Representatives from 93 countries are attending the 14th regional seminar of the Organisation for Economic Cooperation and Development (OECD) and Asian Development Bank (ADB) Anti-Corruption initiative for Asia and Pacific themed “Development with Values: Social Fence against Corruption”.

Members said that degeneration in moral values is the main cause of corruption. As communities, societies, and nations evolve, values continuously shape future humanity at large. Corruption has become the root problems in the societies, representatives said.

Corruption in the Asia-Pacific region continues to erode public trusts, and undermine rule of law and divert valuable development funds. It continues to make headlines, especially in this region, representatives said.

ADB’s head of anti-corruption and integrity office, Clare Wee said: “This has prompted the question if the region has stalled its efforts to fight corruption.” She added that Sustainable Development Goals include new targets to substantially reduce corruption and bribery in all their forms. “The goals are new and stronger call to action,”

Global partnerships have gained momentum in fighting corruption since 2011.

A problem with the region is that tax evasion has become a global concern and the Panama Papers have revealed such  issues.

“More efforts are needed to implement reforms on tax integrity and transparency in the region,” Clare Wee said.

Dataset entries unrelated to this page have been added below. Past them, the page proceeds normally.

import Literature.AlgebraicGeometry.Resolution.CompositeValuations
import Mathlib.RingTheory.Valuation.ValuationSubring
import HarnessLib

/-!
# Level calculus for adapted charts, I: the dictionary between `O`, a coarsening `W` and `O/𝔪_W`

Crux `Valuative.LuAlphaPTorsor` (stmt-ResolutionOfSingularities-0641), line `pfaff-line-log-final-forms`,
lead seat c4 — the attack on the rank `≥ 2` Abhyankar core `stub_abhyankarHigherRankCore` by the
level-wise Perron monomialization (S3*). For valuation rings `O ≤ W` of `K`, the residue map
`π : W → κ(W)` and the residue valuation ring `Ō = O/𝔪_W ⊆ κ(W)` (`residueValuationSubring`,
`CompositeValuations.lean`):

* `ap_valuation_lt_one_iff_forall` — with `W` cut out by Laurent monomials
  (`z ∈ W ↔ ∃ m, v z ≤ v(y^m)` over a set of admissible exponents closed under negation),
  `W.valuation z < 1 ↔ ∀ m, v z < v(y^m)`;
* `ap_residue_eq_zero_iff` — `π r = 0 ↔ W.valuation r < 1`;
* `ap_resval_le_iff` — for `W`-units `a, b ∈ O`: `Ō.v (π a) ≤ Ō.v (π b) ↔ v a ≤ v b`, with the
  `<` and `=` versions;
* `ap_residue_prod_zpow` — `π` of a Laurent monomial in `W`-units is the Laurent monomial of the
  residues.

Everything [folklore] (composite valuations: Bourbaki, *Alg. Comm.* VI §4; Zariski–Samuel II, VI §10).
-/

set_option linter.dupNamespace false

open IsLocalRing

namespace Summit.ResolutionOfSingularities.ResolutionOfSingularities.Theorems.PfaffLine

open Literature.AlgebraicGeometry.Resolution

variable {K : Type} [Field K]

/-! ### Valuation comparisons in a valuation subring -/

/-- In a valuation subring `S`, `S.v a ≤ S.v b` iff `a / b ∈ S` (`b ≠ 0`). [folklore] -/
theorem ap_valuation_le_iff_div_mem (S : ValuationSubring K) {a b : K} (hb : b ≠ 0) :
    S.valuation a ≤ S.valuation b ↔ a / b ∈ S := by
  rw [← S.valuation_le_one_iff, map_div₀, div_le_one₀ ((Valuation.pos_iff _).mpr hb)]

/-- In a valuation subring `S`, `S.v a < S.v b` iff `b / a ∉ S` or … : precisely, for `a, b ≠ 0`,
`S.v a < S.v b ↔ b / a ∉ S`. [folklore] -/
theorem ap_valuation_lt_iff_div_not_mem (S : ValuationSubring K) {a b : K} (ha : a ≠ 0) :
    S.valuation a < S.valuation b ↔ b / a ∉ S := by
  rw [← not_le, ap_valuation_le_iff_div_mem S ha]

/-- For `z ≠ 0`: `S.v z = 1` iff `z ∈ S` and `z⁻¹ ∈ S`. [folklore] -/
theorem ap_valuation_eq_one_iff_mem_inv_mem (S : ValuationSubring K) {z : K} (hz0 : z ≠ 0) :
    S.valuation z = 1 ↔ z ∈ S ∧ z⁻¹ ∈ S := by
  constructor
  · intro h
    refine ⟨(S.valuation_le_one_iff z).mp h.le, (S.valuation_le_one_iff _).mp ?_⟩
    rw [map_inv₀, h, inv_one]
  · rintro ⟨hz, hzi⟩
    have h1 := (S.valuation_le_one_iff z).mpr hz
    have h2 := (S.valuation_le_one_iff _).mpr hzi
    rw [map_inv₀] at h2
    exact le_antisymm h1 ((inv_le_one₀ ((Valuation.pos_iff _).mpr hz0)).mp h2)

/-! ### A coarsening cut out by Laurent monomials -/

section Cut

variable (O W : ValuationSubring K) {n : ℕ} (x : Fin n → K) (P : (Fin n → ℤ) → Prop)

/-- If `W` is cut out by the Laurent monomials `x^m`, `P m` (with `P 0` and `P` stable under
negation) — `z ∈ W ↔ ∃ m, P m ∧ v z ≤ v(x^m)` — then `W.v z < 1` iff `v z < v(x^m)` for EVERY
admissible `m`. [folklore] -/
theorem ap_valuation_lt_one_iff_forall (hx0 : ∀ i, x i ≠ 0) (hP0 : P 0)
    (hPneg : ∀ m, P m → P (-m))
    (hW : ∀ z : K, z ∈ W ↔ ∃ m : Fin n → ℤ, P m ∧ O.valuation z ≤ ∏ i, O.valuation (x i) ^ (m i))
    (z : K) :
    W.valuation z < 1 ↔ ∀ m : Fin n → ℤ, P m → O.valuation z < ∏ i, O.valuation (x i) ^ (m i) := by
  have hvx0 : ∀ i, O.valuation (x i) ≠ 0 := fun i => (map_ne_zero _).mpr (hx0 i)
  have hpos : ∀ m : Fin n → ℤ, 0 < ∏ i, O.valuation (x i) ^ (m i) := fun m =>
    Finset.prod_pos fun i _ => zpow_pos (zero_lt_iff.mpr (hvx0 i)) _
  have hneg : ∀ m : Fin n → ℤ, (∏ i, O.valuation (x i) ^ ((-m) i)) = (∏ i, O.valuation (x i) ^ (m i))⁻¹ := by
    intro m
    rw [← Finset.prod_inv_distrib]
    exact Finset.prod_congr rfl fun i _ => by rw [Pi.neg_apply, zpow_neg]
  constructor
  · intro hz m hm
    by_contra hle
    push Not at hle
    have hz0 : z ≠ 0 := by
      rintro rfl
      rw [map_zero] at hle
      exact absurd hle (not_le.mpr (hpos m))
    have hzW : z ∈ W := (W.valuation_le_one_iff z).mp hz.le
    have hziW : z⁻¹ ∈ W := by
      rw [hW]
      refine ⟨-m, hPneg m hm, ?_⟩
      rw [map_inv₀, hneg]
      exact (inv_le_inv₀ ((Valuation.pos_iff _).mpr hz0) (hpos m)).mpr hle
    have h1 := (ap_valuation_eq_one_iff_mem_inv_mem W hz0).mpr ⟨hzW, hziW⟩
    exact hz.ne h1
  · intro h
    have hzW : z ∈ W := by
      rw [hW]
      refine ⟨0, hP0, ?_⟩
      exact (h 0 hP0).le
    have hle := (W.valuation_le_one_iff z).mpr hzW
    refine lt_of_le_of_ne hle fun h1 => ?_
    by_cases hz0 : z = 0
    · rw [hz0, map_zero] at h1; exact zero_ne_one h1
    obtain ⟨-, hzi⟩ := (ap_valuation_eq_one_iff_mem_inv_mem W hz0).mp h1
    obtain ⟨m, hm, hvm⟩ := (hW _).mp hzi
    have hlt := h (-m) (hPneg m hm)
    rw [hneg] at hlt
    rw [map_inv₀] at hvm
    -- `v z < (∏)⁻¹ ≤ v z`
    have : (∏ i, O.valuation (x i) ^ (m i))⁻¹ ≤ O.valuation z := by
      rw [inv_le_comm₀ (hpos m) ((Valuation.pos_iff _).mpr hz0)]; exact hvm
    exact lt_irrefl _ (hlt.trans_le this)

end Cut

/-! ### Residues -/

/-- `π r = 0 ↔ W.v r < 1` for `r ∈ W`. [folklore] -/
theorem ap_residue_eq_zero_iff (W : ValuationSubring K) {r : K} (hr : r ∈ W) :
    residue W ⟨r, hr⟩ = 0 ↔ W.valuation r < 1 := by
  rw [residue_eq_zero_iff, ValuationSubring.valuation_lt_one_iff]

/-- The residue of a `W`-unit is non-zero. [folklore] -/
theorem ap_residue_ne_zero_of_valuation_eq_one (W : ValuationSubring K) {r : K} (hr : r ∈ W)
    (hu : W.valuation r = 1) : residue W ⟨r, hr⟩ ≠ 0 := by
  rw [Ne, ap_residue_eq_zero_iff, hu]; exact lt_irrefl _

/-- Residue of an integer power of a `W`-unit (the power taken in `K`). [folklore] -/
theorem ap_residue_zpow (W : ValuationSubring K) {y : K} (hy : y ∈ W) (hyi : y⁻¹ ∈ W) (hy0 : y ≠ 0)
    (m : ℤ) (hm : y ^ m ∈ W) : residue W ⟨y ^ m, hm⟩ = residue W ⟨y, hy⟩ ^ m := by
  rcases Int.eq_nat_or_neg m with ⟨N, rfl | rfl⟩
  · have : (⟨y ^ (N : ℤ), hm⟩ : W) = ⟨y, hy⟩ ^ N := Subtype.ext (by push_cast; rw [zpow_natCast])
    rw [this, map_pow, zpow_natCast]
  · have hm' : (y⁻¹) ^ N ∈ W := pow_mem hyi N
    have : (⟨y ^ (-(N : ℤ)), hm⟩ : W) = ⟨y⁻¹, hyi⟩ ^ N :=
      Subtype.ext (by push_cast; rw [zpow_neg, zpow_natCast, inv_pow])
    rw [this, map_pow, residue_mk_inv W hy hyi hy0, zpow_neg, zpow_natCast, inv_pow]

/-- Residue of a Laurent monomial in `W`-units (the monomial taken in `K`). [folklore] -/
theorem ap_residue_prod_zpow (W : ValuationSubring K) {n : ℕ} (y : Fin n → K) (hy : ∀ i, y i ∈ W)
    (hyi : ∀ i, (y i)⁻¹ ∈ W) (hy0 : ∀ i, y i ≠ 0) (m : Fin n → ℤ)
    (hm : (∏ i, y i ^ (m i)) ∈ W) :
    residue W ⟨∏ i, y i ^ (m i), hm⟩ = ∏ i, residue W ⟨y i, hy i⟩ ^ (m i) := by
  classical
  have hmem : ∀ i, y i ^ (m i) ∈ W := by
    intro i
    rcases Int.eq_nat_or_neg (m i) with ⟨N, h | h⟩
    · rw [h, zpow_natCast]; exact pow_mem (hy i) N
    · rw [h, zpow_neg, zpow_natCast, ← inv_pow]; exact pow_mem (hyi i) N
  have : (⟨∏ i, y i ^ (m i), hm⟩ : W) = ∏ i, (⟨y i ^ (m i), hmem i⟩ : W) :=
    Subtype.ext (by push_cast; rfl)
  rw [this, map_prod]
  exact Finset.prod_congr rfl fun i _ => ap_residue_zpow W (hy i) (hyi i) (hy0 i) (m i) (hmem i)

/-! ### The residue valuation ring `O/𝔪_W` -/

/-- **Comparison of residual values = comparison of values** for `a ∈ W` and a `W`-UNIT `b`:
`Ō.v (π a) ≤ Ō.v (π b) ↔ v a ≤ v b` (`Ō = O/𝔪_W`). [folklore] -/
theorem ap_resval_le_iff : ∀ {K : Type} [Field K] (O W : ValuationSubring K) (hOW : O ≤ W) {a b : K} (ha : a ∈ W) (hb : b ∈ W), W.valuation b = 1 → ((Literature.AlgebraicGeometry.Resolution.residueValuationSubring O W hOW).valuation (IsLocalRing.residue W ⟨a, ha⟩) ≤ (Literature.AlgebraicGeometry.Resolution.residueValuationSubring O W hOW).valuation (IsLocalRing.residue W ⟨b, hb⟩) ↔ O.valuation a ≤ O.valuation b) := by
  intro K _ O W hOW a b ha hb hbu
  have hb0 : b ≠ 0 := by rintro rfl; rw [map_zero] at hbu; exact zero_ne_one hbu
  have hbi : b⁻¹ ∈ W := ((ap_valuation_eq_one_iff_mem_inv_mem W hb0).mp hbu).2
  have hπb : residue W ⟨b, hb⟩ ≠ 0 := ap_residue_ne_zero_of_valuation_eq_one W hb hbu
  rw [ap_valuation_le_iff_div_mem _ hπb, ap_valuation_le_iff_div_mem _ hb0]
  have hab : a / b ∈ W := by rw [div_eq_mul_inv]; exact mul_mem ha hbi
  have hdiv : residue W ⟨a, ha⟩ / residue W ⟨b, hb⟩ = residue W ⟨a / b, hab⟩ := by
    rw [div_eq_mul_inv, ← residue_mk_inv W hb hbi hb0, ← map_mul]
    congr 1
    exact Subtype.ext (by push_cast; rw [div_eq_mul_inv])
  rw [hdiv, residue_mem_residueValuationSubring_iff]

/-- Strict version for a `W`-unit `a` and `b ∈ W`: `Ō.v (π a) < Ō.v (π b) ↔ v a < v b`. [folklore] -/
theorem ap_resval_lt_iff (O W : ValuationSubring K) (hOW : O ≤ W) {a b : K} (ha : a ∈ W) (hb : b ∈ W)
    (hau : W.valuation a = 1) :
    (residueValuationSubring O W hOW).valuation (residue W ⟨a, ha⟩) <
        (residueValuationSubring O W hOW).valuation (residue W ⟨b, hb⟩) ↔
      O.valuation a < O.valuation b := by
  rw [← not_le, ← not_le, ap_resval_le_iff O W hOW hb ha hau]

/-- Equality version for two `W`-units `a, b`. [folklore] -/
theorem ap_resval_eq_iff (O W : ValuationSubring K) (hOW : O ≤ W) {a b : K} (ha : a ∈ W) (hb : b ∈ W)
    (hau : W.valuation a = 1) (hbu : W.valuation b = 1) :
    (residueValuationSubring O W hOW).valuation (residue W ⟨a, ha⟩) =
        (residueValuationSubring O W hOW).valuation (residue W ⟨b, hb⟩) ↔
      O.valuation a = O.valuation b := by
  rw [le_antisymm_iff, le_antisymm_iff, ap_resval_le_iff O W hOW ha hb hbu,
    ap_resval_le_iff O W hOW hb ha hau]

/-- For `a ∈ W`: `Ō.v (π a) < 1 ↔ v a < 1` provided `a` is a `W`-unit; and `Ō.v (π a) ≤ 1 ↔ v a ≤ 1`
for every `a ∈ W`. [folklore] -/
theorem ap_resval_lt_one_iff (O W : ValuationSubring K) (hOW : O ≤ W) {a : K} (ha : a ∈ W)
    (hau : W.valuation a = 1) :
    (residueValuationSubring O W hOW).valuation (residue W ⟨a, ha⟩) < 1 ↔ O.valuation a < 1 := by
  have h := ap_resval_lt_iff O W hOW ha W.one_mem hau
  have h1 : (residue W ⟨(1 : K), W.one_mem⟩) = 1 := by
    rw [← map_one (residue W)]; rfl
  rw [h1, map_one, map_one] at h
  exact h

/-- For `a ∈ W`: `Ō.v (π a) ≤ 1 ↔ v a ≤ 1` (i.e. `π a ∈ Ō ↔ a ∈ O`). [folklore] -/
theorem ap_resval_le_one_iff (O W : ValuationSubring K) (hOW : O ≤ W) {a : K} (ha : a ∈ W) :
    (residueValuationSubring O W hOW).valuation (residue W ⟨a, ha⟩) ≤ 1 ↔ O.valuation a ≤ 1 := by
  have h := ap_resval_le_iff O W hOW ha W.one_mem (by rw [map_one])
  have h1 : (residue W ⟨(1 : K), W.one_mem⟩) = 1 := by
    rw [← map_one (residue W)]; rfl
  rw [h1, map_one, map_one] at h
  exact h

end Summit.ResolutionOfSingularities.ResolutionOfSingularities.Theorems.PfaffLine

Lack of tax integrity and a culture of tax secrecy and evasion increase the risk of corruption, she added. Governments need far more tax-generated resources and domestic mobilisation is important for all the countries in this region including Bhutan.

OECD’s secretary general Angel Gurria said that corruption is the biggest systemic threat facing the economies and societies in Asia and Pacific countries.

“Corruption exacerbates inequalities, erodes trusts, distorts markets, and raises the cost of doing business,” he said.

In contrast, he said, a culture of integrity brings great benefits making economies more productive, public sector more efficient, societies and economies more intensive, and the institutions more trustworthy.

He said that integrity, therefore, is a major component of Gross National Happiness.

Enhancing the effectiveness and independence of anti-corruption agencies and other criminal enforcement agencies is another critical challenge being faced today.

Lyonhoen Tshering Tobgay delivered the key note address. He said despite all check and balance measures Bhutan  still has to be careful.

Anti-Corruption Commission’s chairperson, Kinley Yangzom, said that Bhutan has earned good reputation both within and outside the country for efforts against corruption.

Bhutan today ranks 27th out of 168 countries in the Transparency International Corruption Perception index 2015.

“Our goal is to improve the ranking to 20th by 2020 which appears to be a daunting task,” said Kinley Yangzom.

However, she said that there exists political will at the highest level and the inspiration from the anti-corruption champion His Majesty The King.

She said the theme was appropriate for Bhutan given its development policy of Gross National Happiness.

The governments in Asia-Pacific in 1999 resolved to cooperate in the fight against corruption by launching the Anti-Corruption Initiative for Asia-Pacific under the joint leadership of the ADB and the OECD.

Bhutan became a member of the initiative in September 2007 as its 28th member. As of today, there are 31 member countries.